I do love writing letters and straight off I suggested he say,
“Dearest Papa, how long it has been since we’ve strolled down the avenue of life.”
But Derek said, “No, I’d rather just say,
Hello, would you like to come for lunch on the point in Bottlebay? Thursday at noon?
”
“For lunch?” I said.
“Yes,” said Derek. “We don’t drink tea like you do over there. He’d probably rather have that swell new instant coffee called Nescafé. Everybody loves it.”
Derek looked pleased as he signed the letter and handed it to me. I stuffed it in an envelope and addressed it, though I did not want to. Still, I bent towards Derek and his wishes.
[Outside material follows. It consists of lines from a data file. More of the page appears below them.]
/-- **THE KNIT's SOURCED UNIQUENESS SOCKET `SP5u` (E CURRENCY) AT ONE `Ω 0 = univ` MEMBER, AT ONE RADIUS, BELOW ONE THRESHOLD** (print's «c₂, c₃»):
`B8SockSP5uProviderSrc.sp5uE_of_lettersUB_src` with its windows family discharged by `B8SockWindowsSrc.uniqWindows_of_guard_src`
(`c_u` and `α₄` from the windows lemma, `c_P := min(c_W, c_L, c₅₉)`).
[cite: Balaban1985RegularSpaces, Prop. 5 (1.109) p.94 («c₂, c₃»; «unique in the domain |λ|, |Dλ|₍₋₁₎ < c₃»), Thm 4 p.88 («exactly one»), Thm 8 (1.146) p.101] -/
theorem exists_threshold_sp5u_src (hd2 : 2 ≤ d) (hL : 2 ≤ L) (hη : 0 < η) (hk : 1 ≤ k) (hΩ : ∀ j, Ω (j + 1) ⊆ Ω j) (hΩ0 : Ω 0 = Set.univ)
    (hB8two : 2 ≤ 5 * (d : ℝ) * L * B₈) (hcL : 0 < cL)
    (hbox : ∀ m, m ≤ k → ∀ j, j ≤ m → ∀ c ∈ Λb m j, ∀ x, InBox (loK L j c.1) (bondHiK L j c.1 c.2) x → x ∈ Ω j)
    (hclass : ∀ m, m ≤ k → ∀ j, j ≤ m → ∀ c ∈ Λb m j,
      (c.1 ∈ Λs m j ∧ c.1 + e c.2 ∈ Λs m j) ∨
      (∃ j', j = j' + 1 ∧ (∀ x, (L : ℤ) • c.1 ≤ x → x ≤ (L : ℤ) • c.1 + blockTop L → x ∈ Λs m j') ∧ c.1 + e c.2 ∈ Λs m j) ∨
      (∃ j', j = j' + 1 ∧ c.1 ∈ Λs m j ∧ (∀ x, (L : ℤ) • (c.1 + e c.2) ≤ x → x ≤ (L : ℤ) • (c.1 + e c.2) + blockTop L → x ∈ Λs m j')))
    (htower : ∀ j, j ≤ k → ∀ y ∈ Λs k j, ∀ x, InBox (tlo L y j) (thi L y j) x → x ∈ Ω j)
    (hB₀ : 0 < B₀) (hB₀' : 0 < B₀') (hB₀'H : 0 < B₀'H) (hB₂' : 0 ≤ B₂') (hBG : 0 ≤ BG) (hBR : 0 ≤ BR) (hγ : 0 ≤ γ) (hγ' : 0 ≤ γ')
    (hB₀8 : B₀ ≤ B₈) (hγB : 2 * (γ' * B₀) ≤ 5 * (d : ℝ) * L * B₈)
    -- (i) [4]'s uniqueness letters at the top structure `(k, Λs k, U₀)`, left-inverse law of `G′` on bounded functions
    (SLetUB : ∀ α₀ : ℝ, 0 < α₀ → α₀ ≤ cL → ∀ U₀ : Site d → Fin d → 𝔸ˣ, (∀ x κ, U₀ x κ ∈ unitaryUnits 𝔸) → InAk L k η α₀ Ω U₀ →
      ∃ (g Δ : (Site d → 𝔸) →ₗ[ℂ] (Site d → 𝔸)) (q : (Site d → 𝔸) →ₗ[ℂ] (ℕ → Site d → 𝔸)) (qs : (ℕ → Site d → 𝔸) →ₗ[ℂ] (Site d → 𝔸))
        (Aw c : (ℕ → Site d → 𝔸) →ₗ[ℂ] (ℕ → Site d → 𝔸)) (H' : XSpace d k 𝔸 →ₗ[ℂ] (Site d → 𝔸)),
        (∀ x : Site d → 𝔸, (∃ C : ℝ, ∀ y, ‖x y‖ ≤ C) → g (Δ x + qs (Aw (q x))) = x) ∧ (∀ φ, qs (c (q (g (g (qs φ))))) = qs φ) ∧
        (∀ (f : Site d → 𝔸), ∀ x ∈ Ω 0, Δ f x = covLap η U₀ ((Ω 0).indicator f) x) ∧
        (∀ (μ : ℕ → Site d → 𝔸), ∀ x ∈ Ω 0, qs μ x = QT L k (Λs k) U₀ μ x) ∧
        (∀ (f : Site d → 𝔸) (j : ℕ), j ≤ k → ∀ y ∈ Λs k j, q f j y = QprimeIter (zdBlocking d L) (bgT L U₀) j f y) ∧
        (∀ (f : Site d → 𝔸) (j : ℕ) (y : Site d), ¬ (j ≤ k ∧ y ∈ Λs k j) → q f j y = 0) ∧
        (∀ (X : XSpace d k 𝔸) (x : Site d), ‖H' X x‖ ≤ B₀'H * ‖X‖) ∧
        (∀ j, j ≤ k → ∀ (X : XSpace d k 𝔸), ∀ p ∈ {b : Site d × Fin d | SideTouches (Ω j) b.1 b.2},
          wt L η j * ‖covDerivFwd η U₀ p.2 (H' X) p.1‖ ≤ B₀'H * ‖X‖) ∧
        (∀ X : XSpace d k 𝔸, Bd2 L η k Ω (covLap η U₀ (H' X)) (B₂' * ‖X‖)) ∧
        (∀ (Y : XSpace d k 𝔸) (j : ℕ) (hj : j ≤ k) (y : Site d), y ∈ Λs k j →
          QprimeIter (zdBlocking d L) (bgT L U₀) j (H' Y) y = Y (⟨j, Nat.lt_succ_of_le hj⟩, y)) ∧
        (∀ (f : Site d → 𝔸) (r : ℝ), 0 ≤ r → Bd2 L η k Ω f r →
          (∀ x, ‖g f x‖ ≤ BG * r) ∧ ∀ j, j ≤ k → ∀ p ∈ {b : Site d × Fin d | SideTouches (Ω j) b.1 b.2},
            wt L η j * ‖covDerivFwd η U₀ p.2 (g f) p.1‖ ≤ BG * r) ∧
        (∀ (f : Site d → 𝔸) (r : ℝ), 0 ≤ r → Bd2 L η k Ω f r → Bd2 L η k Ω (f - g (qs (c (q (g f))))) (BR * r)))
    -- (ii) THE SOURCED b9 SOCKET AT THIS MEMBER (the knit's `SH59src` at `LanF := LanF146`)
    {c59 : ℝ} (hc59 : 0 < c59)
    (SH59 : ∀ α₀ α₁ : ℝ, 0 < α₀ → 0 < α₁ → α₀ + α₁ ≤ c59 →
      ∀ U₀ U' : Site d → Fin d → 𝔸ˣ, (∀ x κ, U₀ x κ ∈ unitaryUnits 𝔸) → (∀ x κ, U' x κ ∈ unitaryUnits 𝔸) →
      ∀ φ : Site d → 𝔸, ((InR138 L k η (Ω 0) (Λs k) U₀ φ ∧ (∀ x, IsSelfAdjoint (φ x)) ∧ (∀ x, x ∉ Ω 0 → φ x = 0) ∧
          Bdd L k η (-(2 : ℝ)) (fun j (x : Site d) => x ∈ Ω j) φ) ∧
        msup L k η (-(2 : ℝ)) (fun j (x : Site d) => x ∈ Ω j) φ < γ * (α₀ + α₁)) →
      InAk L k η α₀ Ω U₀ → InAk L k η α₀ Ω (mulCfg U' U₀) → (∀ m, m ≤ k → InAx L m (Λs m) U₀ (mulCfg U' U₀)) →
      (∀ j, j ≤ k → ∀ (z : Site d) (μ : Fin d), (∀ x, InBox (loK L j z) (bondHiK L j z μ) x → x ∈ Ω j) →
        ‖(avgIter L (mulCfg U' U₀) j z μ : 𝔸) - (avgIter L U₀ j z μ : 𝔸)‖ ≤ α₁) →
      (∀ b ∈ {b : Site d × Fin d | SideTouches (Ω 0) b.1 b.2}, ‖((U' b.1 b.2 : 𝔸ˣ) : 𝔸) - 1‖ ≤ α₁) →
      (∀ m, 1 ≤ m → m ≤ k → ∀ (u : Site d → 𝔸ˣ) (W : Site d → Fin d → 𝔸ˣ) (A' : Site d → Fin d → 𝔸),
        (∀ x, u x ∈ unitaryUnits 𝔸) → mgauge U₀ u W = U' → Restr129 L m (Λs m) U₀ u → LanF146 L k η (Ω 0) Λs U₀ φ m W →
        (∀ y τ, IsSelfAdjoint (A' y τ)) →
        (∀ j, j ≤ m → ∀ y τ, SideTouches (Ω j) y τ →
        W y τ = cfgExp η A' y τ ∧ ‖A' y τ‖ ≤ (2 * (L * (5 * (d : ℝ) * L * B₈ * (α₀ + α₁))) + 8 * (8 * B₀' * (5 * (d : ℝ) * L * B₈) * (α₀ + α₁))) * ((L : ℝ) ^ j * η)⁻¹) →
        (∀ y τ, (∀ j, j ≤ m → ¬ SideTouches (Ω j) y τ) → A' y τ = 0) →
        msup L m η (-(1 : ℝ)) (fun j (b : Site d × Fin d) => SideTouches (Ω j) b.1 b.2) (fun b => A' b.1 b.2)
        ≤ B₀ * (bondNorm L m η (-(3 : ℝ)) Ω (fun x μ => Jcur η U₀ A' μ x)
        + wsup 1 (fun p : {p : ℕ × (Site d × Fin d) // p.1 ≤ m ∧ p.2 ∈ Λb m p.1} =>
        linCovIter L U₀ (iEta η A') p.1.1 p.1.2.1 p.1.2.2)) + γ' * B₀ * (α₀ + α₁) ∧
        msup L m η (-(2 : ℝ)) (fun j (t : Fin d × Fin d × Site d) => SideTouches (Ω j) t.2.2 t.2.1)
        (fun t => covDerivFwd η U₀ t.1 (fun z => A' z t.2.1) t.2.2)
        ≤ B₀ * (bondNorm L m η (-(3 : ℝ)) Ω (fun x μ => Jcur η U₀ A' μ x)
        + wsup 1 (fun p : {p : ℕ × (Site d × Fin d) // p.1 ≤ m ∧ p.2 ∈ Λb m p.1} =>
        linCovIter L U₀ (iEta η A') p.1.1 p.1.2.1 p.1.2.2)) + γ' * B₀ * (α₀ + α₁))) :
    ∃ cu cP : ℝ, 0 < cu ∧ 0 < cP ∧
    -- THE ρ3 `SP5u` BINDER BODY AT THIS MEMBER (`SockP5uE L B₈ cP cu η k Ω Λs` with `IsLandau138W ↦ LanF146 … φ k`, source binder after `hU'`)
    ∀ α₀ α₁ : ℝ, 0 < α₀ → 0 < α₁ → α₀ + α₁ ≤ cP →
      ∀ U₀ U' : Site d → Fin d → 𝔸ˣ, (∀ x κ, U₀ x κ ∈ unitaryUnits 𝔸) → (∀ x κ, U' x κ ∈ unitaryUnits 𝔸) →
      ∀ φ : Site d → 𝔸, ((InR138 L k η (Ω 0) (Λs k) U₀ φ ∧ (∀ x, IsSelfAdjoint (φ x)) ∧ (∀ x, x ∉ Ω 0 → φ x = 0) ∧
          Bdd L k η (-(2 : ℝ)) (fun j (x : Site d) => x ∈ Ω j) φ) ∧
        msup L k η (-(2 : ℝ)) (fun j (x : Site d) => x ∈ Ω j) φ < γ * (α₀ + α₁)) →
      InAk L k η α₀ Ω U₀ → InAk L k η α₀ Ω (mulCfg U' U₀) → (∀ m, m ≤ k → InAx L m (Λs m) U₀ (mulCfg U' U₀)) →
      (∀ j, j ≤ k → ∀ (z : Site d) (μ : Fin d), (∀ x, InBox (loK L j z) (bondHiK L j z μ) x → x ∈ Ω j) →
        ‖(avgIter L (mulCfg U' U₀) j z μ : 𝔸) - (avgIter L U₀ j z μ : 𝔸)‖ ≤ α₁) →
      (∀ b ∈ {b : Site d × Fin d | SideTouches (Ω 0) b.1 b.2}, ‖((U' b.1 b.2 : 𝔸ˣ) : 𝔸) - 1‖ ≤ α₁) →
      ∀ u₁ : Site d → 𝔸ˣ, (∀ x, u₁ x ∈ unitaryUnits 𝔸) → (∀ x, x ∉ Ω 0 → u₁ x = 1) → Restr129 L k (Λs k) U₀ u₁ →
      LanF146 L k η (Ω 0) Λs U₀ φ k (mgauge U₀ u₁⁻¹ U') →
      (∃ A₁ : Site d → Fin d → 𝔸, ∀ j, j ≤ k → ∀ (x : Site d) (κ : Fin d), SideTouches (Ω j) x κ →
        mgauge U₀ u₁⁻¹ U' x κ = cfgExp η A₁ x κ ∧ ‖A₁ x κ‖ ≤ (5 * (d : ℝ) * L * B₈ * (α₀ + α₁)) * ((L : ℝ) ^ j * η)⁻¹) →
      ∀ (v w : Site d → 𝔸ˣ) (lam mu : Site d → 𝔸),
      (∀ x, ((gaugeExp lam x : 𝔸ˣ) : 𝔸) = ((v x : 𝔸ˣ) : 𝔸) ∧ IsSelfAdjoint (lam x) ∧ ‖lam x‖ < cu) → (∀ x, x ∉ Ω 0 → lam x = 0) →
      (∀ j, j ≤ k → ∀ b ∈ {b : Site d × Fin d | SideTouches (Ω j) b.1 b.2}, ((L : ℝ) ^ j * η) * ‖covDerivFwd η U₀ b.2 lam b.1‖ < cu) →
      (∀ x, ((gaugeExp mu x : 𝔸ˣ) : 𝔸) = ((w x : 𝔸ˣ) : 𝔸) ∧ IsSelfAdjoint (mu x) ∧ ‖mu x‖ < cu) → (∀ x, x ∉ Ω 0 → mu x = 0) →
      (∀ j, j ≤ k → ∀ b ∈ {b : Site d × Fin d | SideTouches (Ω j) b.1 b.2}, ((L : ℝ) ^ j * η) * ‖covDerivFwd η U₀ b.2 mu b.1‖ < cu) →
      LanF146 L k η (Ω 0) Λs U₀ φ k (mgauge U₀ v⁻¹ (mgauge U₀ u₁⁻¹ U')) → Restr129 L k (Λs k) U₀ (u₁ * v) →
      LanF146 L k η (Ω 0) Λs U₀ φ k (mgauge U₀ w⁻¹ (mgauge U₀ u₁⁻¹ U')) → Restr129 L k (Λs k) U₀ (u₁ * w) →
      ∀ x, v x = w x := by
  have hL1 : 1 ≤ L := le_trans (by norm_num) hL
  have hd1 : 1 ≤ d := le_trans (by norm_num) hd2
  have hB₈ : 0 < B₈ := lt_of_lt_of_le hB₀ hB₀8
  obtain ⟨α₄, cu, cW, hα₄, hcu, hcW, hW⟩ := uniqWindows_of_guard_src hd1 hL1 hB₈ hB8two hB₀'H hB₂' hBG hBR hγ
  refine ⟨cu, min cW (min cL c59), hcu, lt_min hcW (lt_min hcL hc59), ?_⟩
  have hPW : min cW (min cL c59) ≤ cW := min_le_left _ _
  have hPL : min cW (min cL c59) ≤ cL := (min_le_right _ _).trans (min_le_left _ _)
  have hP59 : min cW (min cL c59) ≤ c59 := (min_le_right _ _).trans (min_le_right _ _)
  exact sp5uE_of_lettersUB_src hd2 hL hη hk hΩ hΩ0 hbox hclass htower hB₀ hB₀' hB₀'H hB₂' hBG hBR hγ hγ' hB₀8 hγB hα₄ SLetUB hPL
    (fun α₀ α₁ hα₀ hα₁ hs => SH59 α₀ α₁ hα₀ hα₁ (hs.trans hP59))
    (fun α₀ α₁ hα₀ hα₁ hs => hW α₀ α₁ hα₀ hα₁ (hs.trans hPW))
We gave the letter to Mr. Henley when he popped round with his mail pouch slung over his shoulder. We were standing on the little porch outside the kitchen. Mr. Henley smiled and looked up at the house, hoping to see Auntie at the window.
Then Derek said to him, “Are you driving into Portland later today and could we possibly go along?”
I loved being
we
with Derek. I suddenly felt like the cat’s pajamas again. Like fancy silk pajamas, pajamas with pizzazz, as they say here.
“Yes,
we
should very much like to go along,” I said, jumping up a step and then down a step and back up a step again.
As soon as I could, I whispered to Derek, “Why are we going to Portland?”
I didn’t really get an answer from Derek until later when we were in Mr. Henley’s car, riding along in the rain. More gray, gloomy autumn rain. We drove along the rocky coast with the ocean below us cloaked in mist and drifting fog.
Mr. Henley was breezy at the wheel. He loved his car. And so did Aunt Miami. They were always putting on fancy “duds,” as Derek would say, and driving to Portland to the Rotary Club dances just for the fun of it.
“I shouldn’t be driving at all now because rubber tires wear out and you can’t get new ones these days. The rubber is all being used by the government for the war. And you know gas is going to be rationed soon but because I am a mailman, I’ll have a C sticker and I will get more ration tickets for gas than some,” said Mr. Henley, smiling. Then he began to recite some of his poems. He was a poet and getting better and better with every poem, Auntie said. But no publishers ever liked them. He could never even get his poems accepted by a magazine.
Mr. Henley was coming into his third verse of his third poem when I whispered again to Derek, “Why are we going to Portland?”
“Because I want to see my father before he sees me,” Derek said.
“Oh,” I whispered. But my heart dropped and sank, like a small pebble tossed into the sea.
“Have you heard the poem about Portland and the harbor there, by Henry Wadsworth Longfellow?” said Mr. Henley. “He grew up in Portland, you know.”
I remember the black wharves and the slips,
And the sea-tides tossing free;
And Spanish sailors with bearded lips,
And the beauty and the mystery of the ships,
And the magic of the sea.
“Oh, that’s lovely,” I said and then I whispered to Derek, “You mean we are going to the Eastland Park Hotel?”